On the day of the procedure I was eager to get some answers but also a little tense about being poked and prodded. While I don’t have the highest tolerance for pain, I’m not squeamish and I am fascinated by medicine. I had been awake for most of my vein treatments, but also didn’t mind taking a quick nap for some of the longer ones. The original plan was for me to be sedated for the venogram, but after discussing the procedure with Dr. Greuner and Vascular Surgeon Dr. Elie Semaan, I was offered the option to stay up and watch and jumped at it. I decided I would much rather spend my time watching and listening to what was happening then being unconscious and imagining some Grey’s Anatomy type drama unfolding without me there to weigh in.
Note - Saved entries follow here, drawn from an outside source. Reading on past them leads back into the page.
import Mathlib
import HarnessLib

/-!
# Survival of the graph 3-torus `Γ_I ⊂ E_ω⁶` along the Weil family: the cell keeps only the
# (2,2)-hyperbolic-block remnant of the `X × X̂` structure (WEIL-2 gen 25, LIMITS-G25 §3.4 (G))

research route, not a corollary; conditional on HC_CM plus one named minimal statement.

Cell `pub-hodge-ring2-ab-*` (ALL ABELIAN VARIETIES), seat WEIL-2 gen 25, §3.4 (G) of
`run/shared/lean/pub/pub-hodge-ring2/pub-hodge-ring2-ab-weil-2/LIMITS-G25.md`.

Informal setting (not formalised).  On `Y₀ = E_ω⁶` a direction of the Weil family is `k_X = [[0, X], [Y, 0]]` with
`Y = d₋⁻¹ Xᵀ d₊`; the graph `Γ_g = {(x, g x)}` of `g : E₊³ → E₋³` survives `κ_X` to first order iff `Y = g X ḡ`.  For the
graph of the identity (`Γ_I = Δ₀₃ × Δ₁₄ × Δ₂₅`, Markman's «`X`» inside `X × X̂` on the split side) and plus-weights
`d₊ = (d_a)`, minus-weights `d₋ = (d′_b)`, the equation reads entrywise `d′_b X_{ba} = d_a X_{ab}`.  This file proves:

* `weightDefect_mul_entry_eq_zero` — the survival equation forces `(d_a d_b − d′_a d′_b) · X_{ab} = 0` for all `a, b`
  (apply the equation twice);
* `cell_graphSurvival_iff` — for the cell (`d₊ = (1,1,1)`, `d₋ = (1,1,2)`, any field of characteristic zero) the
  solutions are exactly the `X` with vanishing third row and column and symmetric `{0,1}`-block: a 3-dimensional space
  (`⟨E₀₀, E₁₁, E₀₁ + E₁₀⟩ = ⟨κ₀₃, κ₁₄, κ₀₄ + κ₁₃⟩` in the account), versus all symmetric `X` (dimension 6, the
  `X × X̂`-type locus) for the split sibling — `split_graphSurvival_iff`.

These are the hand proofs behind the first and seventh rows of the engine table of LIMITS-G25 §3.4 (survival dimension of
`Γ_I`: 3 in the cell, 6 in the split form).  0 sorry, no `def`, no named fact; `HC_CM` does not occur.

## References

* [vanGeemen1994HodgeAV] B. van Geemen, An introduction to the Hodge conjecture for abelian varieties, LNM 1594, §5 —
  the tangent space of a Weil-type family (context only).
-/

namespace Summit.HodgeConjecture.Ring2AbelianAll.NonsplitGraphSurvival

open Matrix

variable {L : Type*} [Field L] {ι : Type*}

/-- **The survival equation applied twice.**  If `d′ b · X b a = d a · X a b` for all `a, b` (the graph of the identity
survives the direction `X` for plus-weights `d` and minus-weights `d′`), then every entry satisfies
`(d a · d b − d′ a · d′ b) · X a b = 0`: entries at positions where the weight products differ must vanish.
research route, not a corollary; conditional on HC_CM plus one named minimal statement. [locator LIMITS-G25 §3.4 (G)] -/
theorem weightDefect_mul_entry_eq_zero (d d' : ι → L) (X : Matrix ι ι L)
    (h : ∀ a b, d' b * X b a = d a * X a b) (a b : ι) :
    (d a * d b - d' a * d' b) * X a b = 0 := by
  have h₁ := h a b
  have h₂ := h b a
  linear_combination -(d b) * h₁ - (d' b) * h₂

/-- **The cell (`d₊ = (1,1,1)`, `d₋ = (1,1,2)`): `Γ_I` survives exactly a 3-dimensional space of directions.**
Over a field of characteristic zero, `X` satisfies the survival equation `d′ b · X b a = X a b` (all `a, b`) iff its
third row and third column vanish and its `{0,1}`-block is symmetric.
research route, not a corollary; conditional on HC_CM plus one named minimal statement. [locator LIMITS-G25 §3.4 (G), engine row «cell Γ_I: 3»] -/
theorem cell_graphSurvival_iff [CharZero L] (X : Matrix (Fin 3) (Fin 3) L) :
    (∀ a b : Fin 3, (![1, 1, 2] : Fin 3 → L) b * X b a = X a b) ↔
      (X 0 2 = 0 ∧ X 1 2 = 0 ∧ X 2 2 = 0 ∧ X 2 0 = 0 ∧ X 2 1 = 0 ∧ X 1 0 = X 0 1) := by
  constructor
  · intro h
    have key : ∀ a b : Fin 3, ((1 : L) * 1 - (![1, 1, 2] : Fin 3 → L) a * (![1, 1, 2] : Fin 3 → L) b) * X a b = 0 :=
      fun a b => weightDefect_mul_entry_eq_zero (fun _ => (1 : L)) ![1, 1, 2] X (by simpa using h) a b
    have h02 := key 0 2
    have h12 := key 1 2
    have h22 := key 2 2
    have h20 := key 2 0
    have h21 := key 2 1
    have h10 := h 0 1
    simp only [Matrix.cons_val_zero, Matrix.cons_val_one, Matrix.head_cons, Matrix.cons_val_two,
      Matrix.tail_cons, one_mul, mul_one] at h02 h12 h22 h20 h21 h10
    norm_num at h02 h12 h22 h20 h21
    exact ⟨h02, h12, h22, h20, h21, h10⟩
  · rintro ⟨h02, h12, h22, h20, h21, h10⟩
    intro a b
    fin_cases a <;> fin_cases b <;> simp [h02, h12, h22, h20, h21, h10]

/-- **The split sibling (`d₊ = d₋ = (1,1,1)`): `Γ_I` survives exactly the symmetric directions** (dimension 6: the
tangent space of the `X × X̂`-type locus through `E_ω⁶`, Markman's habitat).
research route, not a corollary; conditional on HC_CM plus one named minimal statement. [locator LIMITS-G25 §3.4 (G), engine row «split Γ_I: 6»] -/
theorem split_graphSurvival_iff (X : Matrix ι ι L) :
    (∀ a b : ι, (1 : L) * X b a = X a b) ↔ Xᵀ = X := by
  constructor
  · intro h
    ext a b
    simpa [Matrix.transpose_apply] using h a b
  · intro h a b
    have := congrFun (congrFun h a) b
    simpa [Matrix.transpose_apply] using this

end Summit.HodgeConjecture.Ring2AbelianAll.NonsplitGraphSurvival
Dr. Raghu Idupuganti, an anesthesiologist, explained that he could actually give me just enough sedative to put me out for the few minutes while they were inserting the catheter, explaining the satisfaction of being able to mix the perfect “cocktail” appropriate to each patient and procedure. I opted for just a splash of an intravenous sedative – the right amount to keep me awake yet relaxed during the hour-long session. Other than the mild awkwardness of having a team of people work on you while you’re scantily clothed and slightly loopy, this most recent procedure was a truly fantastic experience. Pop music played throughout, and I enjoyed the irony of listening to Shawn Mendes’ “Stitches” while feeling totally grateful knowing I wouldn’t actually need any. Through a pinhole, Dr. Semaan performed the entire procedure, using x-ray technology to guide the way. By inserting a dye, he saw that the blood was indeed not flowing properly back through the ovarian veins. Dr. Semaan then estimated the size of the vein and inserted foam and a coil to halt the backflow of blood. I also learned that NYC Surgical Associates is the first practice in the New York City area to utilize the Endoluminal Occlusion System, and I was excited to again have access to the most modern medicine available.
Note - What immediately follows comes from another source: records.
namespace Summit.ValiantsHypothesis.ValiantsHypothesis.Theorems.SymPencilPerFourPeeledResidual

open Matrix Finset
open Summit.ValiantsHypothesis.ValiantsHypothesis.Theorems.SymPencilPerFourInnerRankRows
open Summit.ValiantsHypothesis.ValiantsHypothesis.Theorems.SymPencilPerFourPeeledTZ
open Summit.ValiantsHypothesis.ValiantsHypothesis.Theorems.SymPencilPerFourPeeledHessian

variable {K : Type*} [Field K]

/-- **Scaled Krylov-chain form of the Taussky–Zassenhaus criterion.**  As
`…PeeledTZ.eq_zero_of_pencil_chain`, with the chain `P₀ u_{k+1} = d • P₁ u_k` for a fixed non-zero
scalar `d` (so that the chain vectors can be kept polynomial). [folklore] -/
theorem eq_zero_of_pencil_chain_smul [CharZero K] (A S P₀ P₁ : Matrix (Fin 4) (Fin 4) K)
    (hA : Aᵀ = -A) (hAS : A * S = Sᵀ * A) (hP : P₀ * S = P₁) (W₀ : Matrix (Fin 4) (Fin 4) K)
    (hW₀ : W₀ * P₀ = 1) (d : K) (hd : d ≠ 0) (u : Fin 4 → Fin 4 → K)
    (h1 : P₀ *ᵥ u 1 = d • P₁ *ᵥ u 0) (h2 : P₀ *ᵥ u 2 = d • P₁ *ᵥ u 1)
    (h3 : P₀ *ᵥ u 3 = d • P₁ *ᵥ u 2)
    (W : Matrix (Fin 4) (Fin 4) K) (hW : W * Matrix.of u = 1) : A = 0 := by
  have key : ∀ x y : Fin 4 → K, P₀ *ᵥ x = d • P₁ *ᵥ y → x = d • S *ᵥ y := by
    intro x y h
    have : W₀ *ᵥ (P₀ *ᵥ x) = W₀ *ᵥ (d • P₁ *ᵥ y) := by rw [h]
    rwa [mulVec_smul, mulVec_mulVec, mulVec_mulVec, hW₀, one_mulVec, ← hP, ← Matrix.mul_assoc,
      hW₀, Matrix.one_mul] at this
  have k1 := key _ _ h1
  have k2 := key _ _ h2
  have k3 := key _ _ h3
  -- rescale: `u' k = d^{-k} • u k` is an honest Krylov chain
  let u' : Fin 4 → Fin 4 → K := ![u 0, d⁻¹ • u 1, (d⁻¹ * d⁻¹) • u 2, (d⁻¹ * d⁻¹ * d⁻¹) • u 3]
  have hdinv : d⁻¹ * d = 1 := inv_mul_cancel₀ hd
  have h1' : u' 1 = S *ᵥ u' 0 := by
    change d⁻¹ • u 1 = S *ᵥ u 0
    rw [k1, smul_smul, hdinv, one_smul]
  have h2' : u' 2 = S *ᵥ u' 1 := by
    change (d⁻¹ * d⁻¹) • u 2 = S *ᵥ (d⁻¹ • u 1)
    rw [k2, smul_smul, mulVec_smul, mul_assoc, hdinv, mul_one]
  have h3' : u' 3 = S *ᵥ u' 2 := by
    change (d⁻¹ * d⁻¹ * d⁻¹) • u 3 = S *ᵥ ((d⁻¹ * d⁻¹) • u 2)
    rw [k3, smul_smul, mulVec_smul, mul_assoc, hdinv, mul_one]
  -- a left inverse for the rescaled chain: `(W * diagonal (d^k)) * of u' = 1`
  have hscale : Matrix.of u' = Matrix.diagonal ![1, d⁻¹, d⁻¹ * d⁻¹, d⁻¹ * d⁻¹ * d⁻¹] * Matrix.of u := by
    ext i j
    rw [Matrix.diagonal_mul]
    fin_cases i <;> simp [u']
  have hW' : (W * Matrix.diagonal ![1, d, d * d, d * d * d]) * Matrix.of u' = 1 := by
    rw [hscale, Matrix.mul_assoc, ← Matrix.mul_assoc (Matrix.diagonal _), Matrix.diagonal_mul_diagonal]
    have : (fun i => ![(1 : K), d, d * d, d * d * d] i * ![1, d⁻¹, d⁻¹ * d⁻¹, d⁻¹ * d⁻¹ * d⁻¹] i) =
        fun _ => 1 := by
      funext i; fin_cases i <;> simp <;> field_simp
    rw [this, Matrix.diagonal_one, Matrix.one_mul, hW]
  exact eq_zero_of_chain A S hA hAS u' h1' h2' h3' _ hW'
It was my own G-rated version of Netflix and chill; fully awake yet able to relax, I watched everything on a monitor. Next thing I knew, the catheter was pulled out and the procedure was done. I sensed nothing more than a bit of pressure ending with a gauze pad on the point of entry. I felt fantastic and ready to jump off the table, only to be reminded that I had to wait – since I did get that perfectly prepared shot of sedation.
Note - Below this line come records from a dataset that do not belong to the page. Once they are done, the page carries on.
import Mathlib
import HarnessLib
import Summits.Ventures.LatticeQCDFlow.Exactness.NCMCGeneralSpaceGammaMethodWindow

/-!
# THE Γ-METHOD ESTIMATOR OF THE ASYMPTOTIC VARIANCE IS CONSISTENT under a Doeblin POWER, from ANY start: `E_{μ₀}[(2 Γ̂_N(0) τ̂_{N,W} − σ²_f)²] = O(W³/N) + O((1 − ε)^{2⌊(W+1)/m⌋})`, so `2 Γ̂_N(0) τ̂_{N,W_N} → σ²_f` in probability for every deterministic window `W_N → ∞` with `W_N³/N → 0`

HONEST FRAMING: exact (Metropolis-corrected) sampling algorithms for lattice gauge theory;
figures of merit are autocorrelation/cost numbers at stated couplings and volumes; no
continuum-physics claim.

Venture `LatticeQCDFlow` (cell pub-lqcd), topic `Exactness`; FANOUT row 13 (`eng-snf`, GEN-20).
NEW WORK of the cell, not a published result; no definition is introduced; nothing is cited as a
fact (consistency of truncated / lag-window autocovariance estimators of the spectral density at zero
— Anderson 1971 Ch. 9, Priestley 1981 §6.2; for MCMC, Geyer 1992 §3 and the Γ-method of Wolff 2004 —
NAMED ONLY).  GEN-19's list of things NOT typed began with "a CONSISTENT estimator of `τ_int` / of the
Green–Kubo variance along the chain"; row 8's batch-means estimator (`Scoring/BatchMeansConsistency.lean`)
needs a ONE-step minorisation, and the cell's scorers do not print batch means but the Γ-method.  THIS
FILE: scorer A's windowed statistic (row 11's verbatim typing `Scoring/SampleACFSumZero.lean`) — at a
DETERMINISTIC window `W` —
`σ̂²_{N,W} = Γ̂_N(0) + 2 Σ_{t=1}^{W} Γ̂_N(t) = Γ̂_N(0) · 2 τ̂_{N,W}` (`τ̂_{N,W} = tauIntWindow ρ̂_N W`, the
printed `tau_int_W`) estimates the Green–Kubo asymptotic variance
`σ²_f = C_f̄(0) + 2 Σ_{t≥1} C_f̄(t)` of the chain CLT (`NCMCGeneralSpaceDoeblinPowerCLT.lean`, row 8's
`Scoring.markovChain_clt` form) with mean-square error
`≤ (3 + 12W²) K₀/N + 12288 C⁴ W³/N + 768 C⁴ (m/e)² (1 − e)^{2⌊(W+1)/m⌋}`
(`K₀ = C⁴ (2112 + 4224 m/e + 512 (m/e)²)`) for every `N ≥ 2W`, UNIFORMLY IN THE INITIAL LAW — the
per-lag mean-square errors of `NCMCGeneralSpaceGammaMethodMSE.lean` summed over the window (Cauchy–Schwarz)
plus the squared truncation tail `2 Σ_{t>W} |C_f̄(t)| ≤ 2 (2C)² (m/e) (1 − e)^{⌊(W+1)/m⌋}` of the Doeblin
envelope.  Hence for every window sequence `W_N → ∞` with `W_N³/N → 0` the statistic converges to `σ²_f`
IN PROBABILITY under `P_{μ₀}` for EVERY `μ₀` (Chebyshev) — a consistent, regeneration-free estimator of
the asymptotic variance for every exact sampler of the cell whose certificate is a Doeblin power (the
NCMC lane, `m = 2`; composites), and the input that turns the conservative coverage statements of
`NCMCGeneralSpaceIntervalCoverage.lean` into exact ones (`NCMCGeneralSpaceGammaMethodStudentizedCLT.lean`).

## Content (`κ` Markov, `π` invariant, `(nHit κ m)(x, ·) ≥ ε ν`, `0 < ε ≤ 1`, `0 < m`, `e = ε.toReal`;
## `|f| ≤ C` measurable, `f̄ = f − πf`, `C_f̄ = Scoring.autocov κ π f̄`; every `μ₀`; `y = f ∘ X`)

(the envelope tail, the identity `Γ̂(0) + 2Σ_{t<W} Γ̂(t+1) = Γ̂(0) · 2 τ̂_W` on every path and the
pointwise splitting are `NCMCGeneralSpaceGammaMethodWindow.lean`)
* **`chain_mse_gammaWindow_le_of_nHit`** — THE MEAN-SQUARE ERROR BOUND above (`2W ≤ N`, `0 < N`).
* **`chain_gammaWindow_tendstoInMeasure_of_nHit`** — for `W_N → ∞` with `W_N³/N → 0`:
  `TendstoInMeasure P_{μ₀} (N ↦ Γ̂_N(0) · 2 τ̂_{N,W_N}) atTop (fun _ => σ²_f)`.

NOT CLAIMED: the AUTOMATIC (data-dependent) window of Madras–Sokal / Wolff (`Scoring/WolffWindow`,
`Scoring/MadrasSokalWindow`) — only deterministic windows; the optimal window or the sharp rate; the
bias-corrected and replica-pooled variants; almost-sure consistency; unbounded observables; any `ε`, `τ`
or number of ours.
-/

namespace Summit.Ventures.LatticeQCDFlow.Exactness.GeneralNCMC

open MeasureTheory ProbabilityTheory Set Filter Finset
open scoped ENNReal Topology

variable {S : Type*} [MeasurableSpace S]

/-! ## §3 The mean-square error of the windowed statistic and its consistency -/

section Chain

variable {κ : Kernel S S} [IsMarkovKernel κ] {ν : Measure S} [IsProbabilityMeasure ν] {ε : ℝ≥0∞}
  {π : Measure S} [IsProbabilityMeasure π] {m : ℕ} (μ₀ : Measure S) [IsProbabilityMeasure μ₀]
So here’s the PSA: pain or pressure in the pelvic area may be a symptom of venous insufficiency, whether you suffer from visible varicose veins or not. Ten percent of people with varicose veins and four to fiver percent of the general population suffers from pelvic congestion, especially those who have had multiple pregnancies. While it’s common to ignore discomfort in our busy lives, the solutions today are so manageable that it makes sense to get symptoms checked before a condition advances. Many seemingly cosmetic conditions can have health implications down the line if left untreated, and nobody has time for that. I’ve recently requested my own set of personalized scrubs (haha, sort of?), as I’m mostly likely in the running for patient of the year. While I adore the awesome team at NYC Surgical Associates, including the front desk and surgical staff whom I’ve gotten to know oh so well, it’s most comforting to know that I’m being treated at a leading practice at the forefront of medical technology. And that I have an endless array of summer skirt options now.